Да! обстановка изменилась: нет того элементарного, страшного, что было, когда начинал борьбу этот с серебряной головой молодой старик, но зато как огромно, необъятно все осложнилось теперь! Период разрушения кончился, наступил невиданный в человеческой истории период строительства. И вся тяжесть, вся ответственность его падает на хозяйственников, на производственников, на тех, кто непосредственно регулируют живую силу фабрик.

Страшная ответственность, ибо каждая ошибка, промах бьют не по отдельному производству, а по всей социалистической республике, а стало быть, и по всему будущему нашей страны.

И я вижу по лицам рвущихся изо всех сил людей: среди развалин, среди хаоса, среди вопиющей недостачи во всем эти тридцать час за часом, день за днем, месяц за месяцем восстанавливают производство.
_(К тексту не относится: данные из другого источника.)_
/-- **The composition law of Bałaban–O'Carroll–Schor, Lemma II.1 ∕ (1.3), for the tree's block RG
transformations** (Dimock (30): `k` steps compose into one): for averaging data `Q, Q̄` with
`QQ̄ = 1` (middle → block), arbitrary `R, R̄` (fine → middle) and units `b`, `b + c`,
`T_{c,Q,Q̄} (T_{b,R,R̄} ρ) = ε det(−(b·1 + cQ̄Q)) • T_{cb/(b+c), QR, R̄Q̄} ρ` for EVERY density
`ρ ∈ Λ(φ̄,φ)`, `ε = (−1)^{|m|(|m|−1)/2}` (so `N_c T_c ∘ N_b T_b = N_{b'} T_{b'}` for the normalised maps,
by `det_scalarFluctuationOp_eq`).  Proof: read all three transformations in the three-family algebra
`Λ((n⊕n) ⊕ ((m⊕m) ⊕ (p⊕p)))` (`map_extendByZero_fermionBlockRG`), apply the ambient composition law
`berezinOn_blockWeight_mul_berezinOn_blockWeight_mul`, and pull back along the injective embedding of
`Λ(χ̄,χ)`. [cite: BalabanOcarrollSchor1989, §II Lemma II.1] -/
theorem fermionBlockRG_fermionBlockRG {b c : R} (Q : Matrix n m R) (Qb : Matrix m n R)
    (hQ : Q * Qb = 1) (hb : IsUnit b) (hbc : IsUnit (b + c)) (Rm : Matrix m p R) (Rb : Matrix p m R)
    (ρ : GrassmannAlgebra R (p ⊕ₗ p)) :
    fermionBlockRG R c Q Qb (fermionBlockRG R b Rm Rb ρ) =
      ((-1 : R) ^ (Fintype.card m * (Fintype.card m - 1) / 2) *
          (-fluctuationOp c Q Qb (b • (1 : Matrix m m R))).det) •
        fermionBlockRG R (c * b * Ring.inverse (b + c)) (Q * Rm) (Rb * Qb) ρ := by
  -- the three-family index type and the embeddings of the three joint index types into it
  let JJ := (n ⊕ₗ n) ⊕ₗ ((m ⊕ₗ m) ⊕ₗ (p ⊕ₗ p))
  let E₁ : BlockRGIdx m p ↪o JJ := inrLex (n ⊕ₗ n) ((m ⊕ₗ m) ⊕ₗ (p ⊕ₗ p))
  let E₂ : BlockRGIdx n m ↪o JJ := frontLex (n ⊕ₗ n) (m ⊕ₗ m) (p ⊕ₗ p)
  let E₃ : BlockRGIdx n p ↪o JJ := skipMiddleLex (n ⊕ₗ n) (m ⊕ₗ m) (p ⊕ₗ p)
  let ιC : n ⊕ₗ n ↪o JJ := inlLex (n ⊕ₗ n) ((m ⊕ₗ m) ⊕ₗ (p ⊕ₗ p))
  let ιM : m ⊕ₗ m ↪o JJ := (inlLex (m ⊕ₗ m) (p ⊕ₗ p)).trans E₁
  let ιF : p ⊕ₗ p ↪o JJ := (inrLex (m ⊕ₗ m) (p ⊕ₗ p)).trans E₁
  -- how the block/fine embeddings of the three steps factor through `ιC, ιM, ιF`
  have h2C : (inlLex (n ⊕ₗ n) (m ⊕ₗ m)).trans E₂ = ιC := by ext x; rfl
  have h2M : (inrLex (n ⊕ₗ n) (m ⊕ₗ m)).trans E₂ = ιM := by ext x; rfl
  have h3C : (inlLex (n ⊕ₗ n) (p ⊕ₗ p)).trans E₃ = ιC := by ext x; rfl
  have h3F : (inrLex (n ⊕ₗ n) (p ⊕ₗ p)).trans E₃ = ιF := by ext x; rfl
  have h1M : (inlLex (m ⊕ₗ m) (p ⊕ₗ p)).trans E₁ = ιM := rfl
  have h1F : (inrLex (m ⊕ₗ m) (p ⊕ₗ p)).trans E₁ = ιF := rfl
  -- injectivity of the block embedding
  have hinj : Function.Injective
      (ExteriorAlgebra.map (Function.ExtendByZero.linearMap R ιC)) :=
    map_extendByZero_injective R ιC.injective
  apply hinj
  -- the three transformations in the ambient algebra
  have hT2 := map_extendByZero_fermionBlockRG R E₂ c Q Qb (fermionBlockRG R b Rm Rb ρ)
  have hT1 := map_extendByZero_fermionBlockRG R E₁ b Rm Rb ρ
  have hT3 := map_extendByZero_fermionBlockRG R E₃ (c * b * Ring.inverse (b + c)) (Q * Rm) (Rb * Qb) ρ
  rw [h2C, h2M] at hT2
  rw [h1M, h1F] at hT1
  rw [h3C, h3F] at hT3
  rw [map_smul, hT2, hT1, hT3, map_extendByZero_blockRGWeight, map_extendByZero_blockRGWeight,
    map_extendByZero_blockRGWeight, h2M, h1F, h3F]
  -- pointwise forms of the factorisations, to normalise the block-field vectors
  have h2C' : ∀ x, E₂ (inlLex (n ⊕ₗ n) (m ⊕ₗ m) x) = ιC x := fun x => rfl
  have h3C' : ∀ x, E₃ (inlLex (n ⊕ₗ n) (p ⊕ₗ p) x) = ιC x := fun x => rfl
  have hgen : ∀ i, ι R (Pi.single (E₁ (inlLex (m ⊕ₗ m) (p ⊕ₗ p) (toLex (Sum.inl i)))) (1 : R)) =
      psiBarOf R ιM i := fun i => rfl
  have hgen' : ∀ i, ι R (Pi.single (E₁ (inlLex (m ⊕ₗ m) (p ⊕ₗ p) (toLex (Sum.inr i)))) (1 : R)) =
      psiOf R ιM i := fun i => rfl
  simp only [h2C', h3C', hgen, hgen']
  -- order facts in the three-family index type: `χ < ψ < φ`
  have hCM : ∀ (x : n ⊕ₗ n) (k : m ⊕ₗ m), ιC x < ιM k := fun x k => Sum.Lex.inl_lt_inr _ _
  have hCF : ∀ (x : n ⊕ₗ n) (l : p ⊕ₗ p), ιC x < ιF l := fun x l => Sum.Lex.inl_lt_inr _ _
  have hMF : ∀ (k : m ⊕ₗ m) (l : p ⊕ₗ p), ιM k < ιF l := fun k l =>
    Sum.Lex.inr_lt_inr_iff.2 (Sum.Lex.inl_lt_inr _ _)
  exact berezinOn_blockWeight_mul_berezinOn_blockWeight_mul R ιM ιF (fun k l => ne_of_lt (hMF k l))
    Q Qb hQ hb hbc Rm Rb (fun y => Pi.single (ιC (toLex (Sum.inl y))) 1)
    (fun y => Pi.single (ιC (toLex (Sum.inr y))) 1)
    (fun y k => Pi.single_eq_of_ne (ne_of_gt (hCM _ k)) _)
    (fun y k => Pi.single_eq_of_ne (ne_of_gt (hCM _ k)) _)
    (fun y l => Pi.single_eq_of_ne (ne_of_gt (hCF _ l)) _)
    (fun y l => Pi.single_eq_of_ne (ne_of_gt (hCF _ l)) _)
    (ExteriorAlgebra.map (Function.ExtendByZero.linearMap R ιF) ρ)
    (map_extendByZero_mem_spectatorSubalgebra R ιF (fun l hl => by
      obtain ⟨k, -, hk⟩ := Finset.mem_map.1 hl
      exact absurd hk (ne_of_lt (hMF k l))) ρ)

end TwoAlgebraComposition

/-! ### §7 The `k`-fold tower: BOS Lemma II.1 "in iterated form" ∕ Dimock (30) -/

section Tower

variable (R : Type*) [CommRing R] [Algebra ℚ R]
variable (𝓘 : ℕ → Type*) [∀ k, LinearOrder (𝓘 k)] [∀ k, Fintype (𝓘 k)]

/-- **Composite averaging `Q_k`** along a tower of fermion lattices `𝓘 0, 𝓘 1, …`:
`Qacc 0 = 1`, `Qacc (k+1) = Q_k · Qacc k` (BOS: *"`Q_k` is the averaging operator over blocks of side
size `L^kε`"*; Dimock (33)∕(36) `Q_{k+1} = σ_{L}^{-1} Q Q_k σ_L`, here without rescaling). [cite: BalabanOcarrollSchor1989, §I (1.3)] -/
def Qacc (Qs : (k : ℕ) → Matrix (𝓘 (k + 1)) (𝓘 k) R) : (k : ℕ) → Matrix (𝓘 k) (𝓘 0) R
  | 0 => 1
  | k + 1 => Qs k * Qacc Qs k

/-- Composite conjugate averaging `Q̄_k`: `Qbacc 0 = 1`, `Qbacc (k+1) = Qbacc k · Q̄_k`. [cite: BalabanOcarrollSchor1989, §I (1.3)] -/
def Qbacc (Qbs : (k : ℕ) → Matrix (𝓘 k) (𝓘 (k + 1)) R) : (k : ℕ) → Matrix (𝓘 0) (𝓘 k) R
  | 0 => 1
  | k + 1 => Qbacc Qbs k * Qbs k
Председатель правления текстилей с затаенной гордостью подает альбом всевозможных тканей. Я с изумлением разглядываю – да неужели это теперешнего производства? Сколько изящества, какая отличная выделка!

А давно ли сами рабочие, когда им в счет заработной платы давали продукт их же труда, отказывались брать:

– На кой она нам черт, эта рогожа!..

Один из товарищей текстилей подсаживается ко мне и говорит:

– Помните, вы писали про рубаху. Верно писали. Да, да, надо было подтянуться.

Я уже забыл, четыре года прошло, а он помнит. Он помнит каждую мелочь, каждый маленький факт, потому что это относится к производству, в котором вся его душа. В восемнадцатом году я был на фронте и видел: присылают для красноармейцев партию рубах. Красноармеец радостно надевает, а она тут же расползается. Я уже позабыл об этом, а товарищ текстиль помнит: оно сидит в нем, как заноза, он и за прошлое болеет душой.

– Надо было подтянуться, подтянуться надо было, – твердит он. – Разве это допустимо? – подумайте сами.

Да, эти текстили впились, как клещи, в свое дело, уж не вырвешь, – мертвая хватка.

И я опять гляжу на длинный стол – серебряная голова освещает тридцать революционных строителей – и думаю: да не сон ли это? И не снилось ли когда-то мне это тридцать пять лет тому назад в далекой холодной Мезени?